*** Data for this task Section Begins ***
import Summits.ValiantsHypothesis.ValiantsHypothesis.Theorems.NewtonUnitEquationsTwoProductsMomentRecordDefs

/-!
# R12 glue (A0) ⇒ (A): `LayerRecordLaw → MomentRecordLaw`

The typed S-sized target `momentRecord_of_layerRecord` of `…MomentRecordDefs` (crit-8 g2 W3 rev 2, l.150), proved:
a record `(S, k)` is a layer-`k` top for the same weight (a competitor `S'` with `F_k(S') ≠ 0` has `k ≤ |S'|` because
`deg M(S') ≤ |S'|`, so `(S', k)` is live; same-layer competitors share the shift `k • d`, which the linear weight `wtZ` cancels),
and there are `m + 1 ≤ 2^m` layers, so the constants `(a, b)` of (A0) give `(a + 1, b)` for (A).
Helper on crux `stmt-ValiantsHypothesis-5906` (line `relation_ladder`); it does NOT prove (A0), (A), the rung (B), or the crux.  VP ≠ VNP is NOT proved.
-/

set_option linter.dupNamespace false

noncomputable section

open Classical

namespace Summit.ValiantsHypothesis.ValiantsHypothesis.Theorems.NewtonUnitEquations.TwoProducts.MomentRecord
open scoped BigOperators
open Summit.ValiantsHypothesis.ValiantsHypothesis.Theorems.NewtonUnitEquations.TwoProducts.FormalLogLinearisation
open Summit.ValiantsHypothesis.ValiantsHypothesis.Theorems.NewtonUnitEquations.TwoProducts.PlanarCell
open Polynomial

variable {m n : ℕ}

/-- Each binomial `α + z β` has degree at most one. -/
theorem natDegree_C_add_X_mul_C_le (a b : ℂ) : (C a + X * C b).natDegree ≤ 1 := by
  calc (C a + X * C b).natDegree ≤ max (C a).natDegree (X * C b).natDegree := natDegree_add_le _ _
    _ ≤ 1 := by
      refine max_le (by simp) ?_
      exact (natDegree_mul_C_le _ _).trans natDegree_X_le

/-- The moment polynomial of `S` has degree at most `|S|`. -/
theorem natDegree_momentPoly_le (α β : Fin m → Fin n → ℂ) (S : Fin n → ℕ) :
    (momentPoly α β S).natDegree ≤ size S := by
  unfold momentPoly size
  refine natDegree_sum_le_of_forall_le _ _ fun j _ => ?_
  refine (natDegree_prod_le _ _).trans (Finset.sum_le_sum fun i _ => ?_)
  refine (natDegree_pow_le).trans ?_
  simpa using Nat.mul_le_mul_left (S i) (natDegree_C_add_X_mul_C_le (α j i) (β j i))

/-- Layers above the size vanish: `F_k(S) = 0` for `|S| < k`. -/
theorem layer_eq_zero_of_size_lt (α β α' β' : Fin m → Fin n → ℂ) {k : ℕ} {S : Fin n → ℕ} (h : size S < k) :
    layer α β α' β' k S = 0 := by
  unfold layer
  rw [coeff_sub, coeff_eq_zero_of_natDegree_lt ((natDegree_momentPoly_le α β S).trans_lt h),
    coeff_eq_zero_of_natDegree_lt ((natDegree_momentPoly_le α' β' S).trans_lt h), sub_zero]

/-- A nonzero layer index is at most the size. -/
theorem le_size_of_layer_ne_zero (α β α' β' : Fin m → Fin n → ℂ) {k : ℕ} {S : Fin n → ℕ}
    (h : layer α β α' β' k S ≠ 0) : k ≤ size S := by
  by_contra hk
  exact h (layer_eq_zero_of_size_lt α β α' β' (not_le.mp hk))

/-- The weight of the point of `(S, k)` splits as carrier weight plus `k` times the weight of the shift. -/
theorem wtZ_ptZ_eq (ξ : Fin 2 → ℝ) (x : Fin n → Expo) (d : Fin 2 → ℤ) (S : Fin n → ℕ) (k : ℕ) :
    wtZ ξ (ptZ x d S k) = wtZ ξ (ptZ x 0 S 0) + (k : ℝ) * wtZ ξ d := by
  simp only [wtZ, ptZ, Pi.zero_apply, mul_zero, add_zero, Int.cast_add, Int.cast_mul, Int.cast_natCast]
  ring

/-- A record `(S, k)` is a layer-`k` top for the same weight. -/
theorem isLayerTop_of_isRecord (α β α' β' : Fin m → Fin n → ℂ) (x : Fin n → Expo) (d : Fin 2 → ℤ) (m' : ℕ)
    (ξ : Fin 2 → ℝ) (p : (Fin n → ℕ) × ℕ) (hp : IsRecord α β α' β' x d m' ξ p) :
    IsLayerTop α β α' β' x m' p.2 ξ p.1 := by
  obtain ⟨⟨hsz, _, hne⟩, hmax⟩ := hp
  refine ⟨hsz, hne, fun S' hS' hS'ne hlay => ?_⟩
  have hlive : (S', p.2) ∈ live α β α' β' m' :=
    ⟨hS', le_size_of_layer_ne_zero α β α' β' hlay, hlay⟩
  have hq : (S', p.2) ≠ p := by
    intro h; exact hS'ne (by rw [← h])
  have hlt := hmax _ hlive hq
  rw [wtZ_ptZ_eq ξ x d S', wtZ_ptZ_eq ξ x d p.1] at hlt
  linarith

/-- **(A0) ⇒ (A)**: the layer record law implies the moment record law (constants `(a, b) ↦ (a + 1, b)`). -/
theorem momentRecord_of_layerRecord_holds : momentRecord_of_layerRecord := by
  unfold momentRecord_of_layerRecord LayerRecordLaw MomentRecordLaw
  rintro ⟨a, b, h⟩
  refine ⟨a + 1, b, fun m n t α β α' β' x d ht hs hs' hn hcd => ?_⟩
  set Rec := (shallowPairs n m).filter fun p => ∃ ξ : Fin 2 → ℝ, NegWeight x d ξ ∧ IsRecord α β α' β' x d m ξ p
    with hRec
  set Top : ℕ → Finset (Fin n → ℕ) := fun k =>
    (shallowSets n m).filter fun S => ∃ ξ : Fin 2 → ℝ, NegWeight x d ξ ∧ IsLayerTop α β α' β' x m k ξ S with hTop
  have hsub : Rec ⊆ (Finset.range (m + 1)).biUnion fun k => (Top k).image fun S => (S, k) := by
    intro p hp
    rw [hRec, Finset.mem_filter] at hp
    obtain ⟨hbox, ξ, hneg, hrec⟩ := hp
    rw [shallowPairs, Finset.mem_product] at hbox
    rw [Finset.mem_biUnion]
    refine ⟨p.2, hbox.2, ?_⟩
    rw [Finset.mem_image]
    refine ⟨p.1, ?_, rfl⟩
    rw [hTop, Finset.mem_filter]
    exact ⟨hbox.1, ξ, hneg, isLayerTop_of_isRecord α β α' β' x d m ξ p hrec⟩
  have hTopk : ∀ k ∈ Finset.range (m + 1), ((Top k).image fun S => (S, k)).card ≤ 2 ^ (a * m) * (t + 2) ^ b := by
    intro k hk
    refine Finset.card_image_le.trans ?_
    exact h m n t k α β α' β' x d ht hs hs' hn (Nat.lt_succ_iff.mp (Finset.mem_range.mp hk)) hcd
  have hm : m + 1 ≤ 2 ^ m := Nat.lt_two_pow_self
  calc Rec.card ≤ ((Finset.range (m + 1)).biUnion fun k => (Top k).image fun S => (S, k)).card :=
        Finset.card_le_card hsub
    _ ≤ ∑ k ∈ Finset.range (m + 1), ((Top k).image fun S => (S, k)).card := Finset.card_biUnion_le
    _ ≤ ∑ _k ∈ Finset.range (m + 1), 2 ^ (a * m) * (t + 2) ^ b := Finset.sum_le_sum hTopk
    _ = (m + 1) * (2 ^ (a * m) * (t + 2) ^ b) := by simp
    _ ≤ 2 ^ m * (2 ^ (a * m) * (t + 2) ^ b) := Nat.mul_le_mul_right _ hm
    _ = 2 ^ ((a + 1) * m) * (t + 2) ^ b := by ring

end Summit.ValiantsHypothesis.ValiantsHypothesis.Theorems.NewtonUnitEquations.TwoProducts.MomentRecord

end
*** Data for this task Section Ends ***
## Required work
Would you copy out exactly the lines above that start at the one containing "(momentPoly α β" and end at the one containing "the shift. -/", inclusive?

## Response to the exercise
    (momentPoly α β S).natDegree ≤ size S := by
  unfold momentPoly size
  refine natDegree_sum_le_of_forall_le _ _ fun j _ => ?_
  refine (natDegree_prod_le _ _).trans (Finset.sum_le_sum fun i _ => ?_)
  refine (natDegree_pow_le).trans ?_
  simpa using Nat.mul_le_mul_left (S i) (natDegree_C_add_X_mul_C_le (α j i) (β j i))

/-- Layers above the size vanish: `F_k(S) = 0` for `|S| < k`. -/
theorem layer_eq_zero_of_size_lt (α β α' β' : Fin m → Fin n → ℂ) {k : ℕ} {S : Fin n → ℕ} (h : size S < k) :
    layer α β α' β' k S = 0 := by
  unfold layer
  rw [coeff_sub, coeff_eq_zero_of_natDegree_lt ((natDegree_momentPoly_le α β S).trans_lt h),
    coeff_eq_zero_of_natDegree_lt ((natDegree_momentPoly_le α' β' S).trans_lt h), sub_zero]

/-- A nonzero layer index is at most the size. -/
theorem le_size_of_layer_ne_zero (α β α' β' : Fin m → Fin n → ℂ) {k : ℕ} {S : Fin n → ℕ}
    (h : layer α β α' β' k S ≠ 0) : k ≤ size S := by
  by_contra hk
  exact h (layer_eq_zero_of_size_lt α β α' β' (not_le.mp hk))

/-- The weight of the point of `(S, k)` splits as carrier weight plus `k` times the weight of the shift. -/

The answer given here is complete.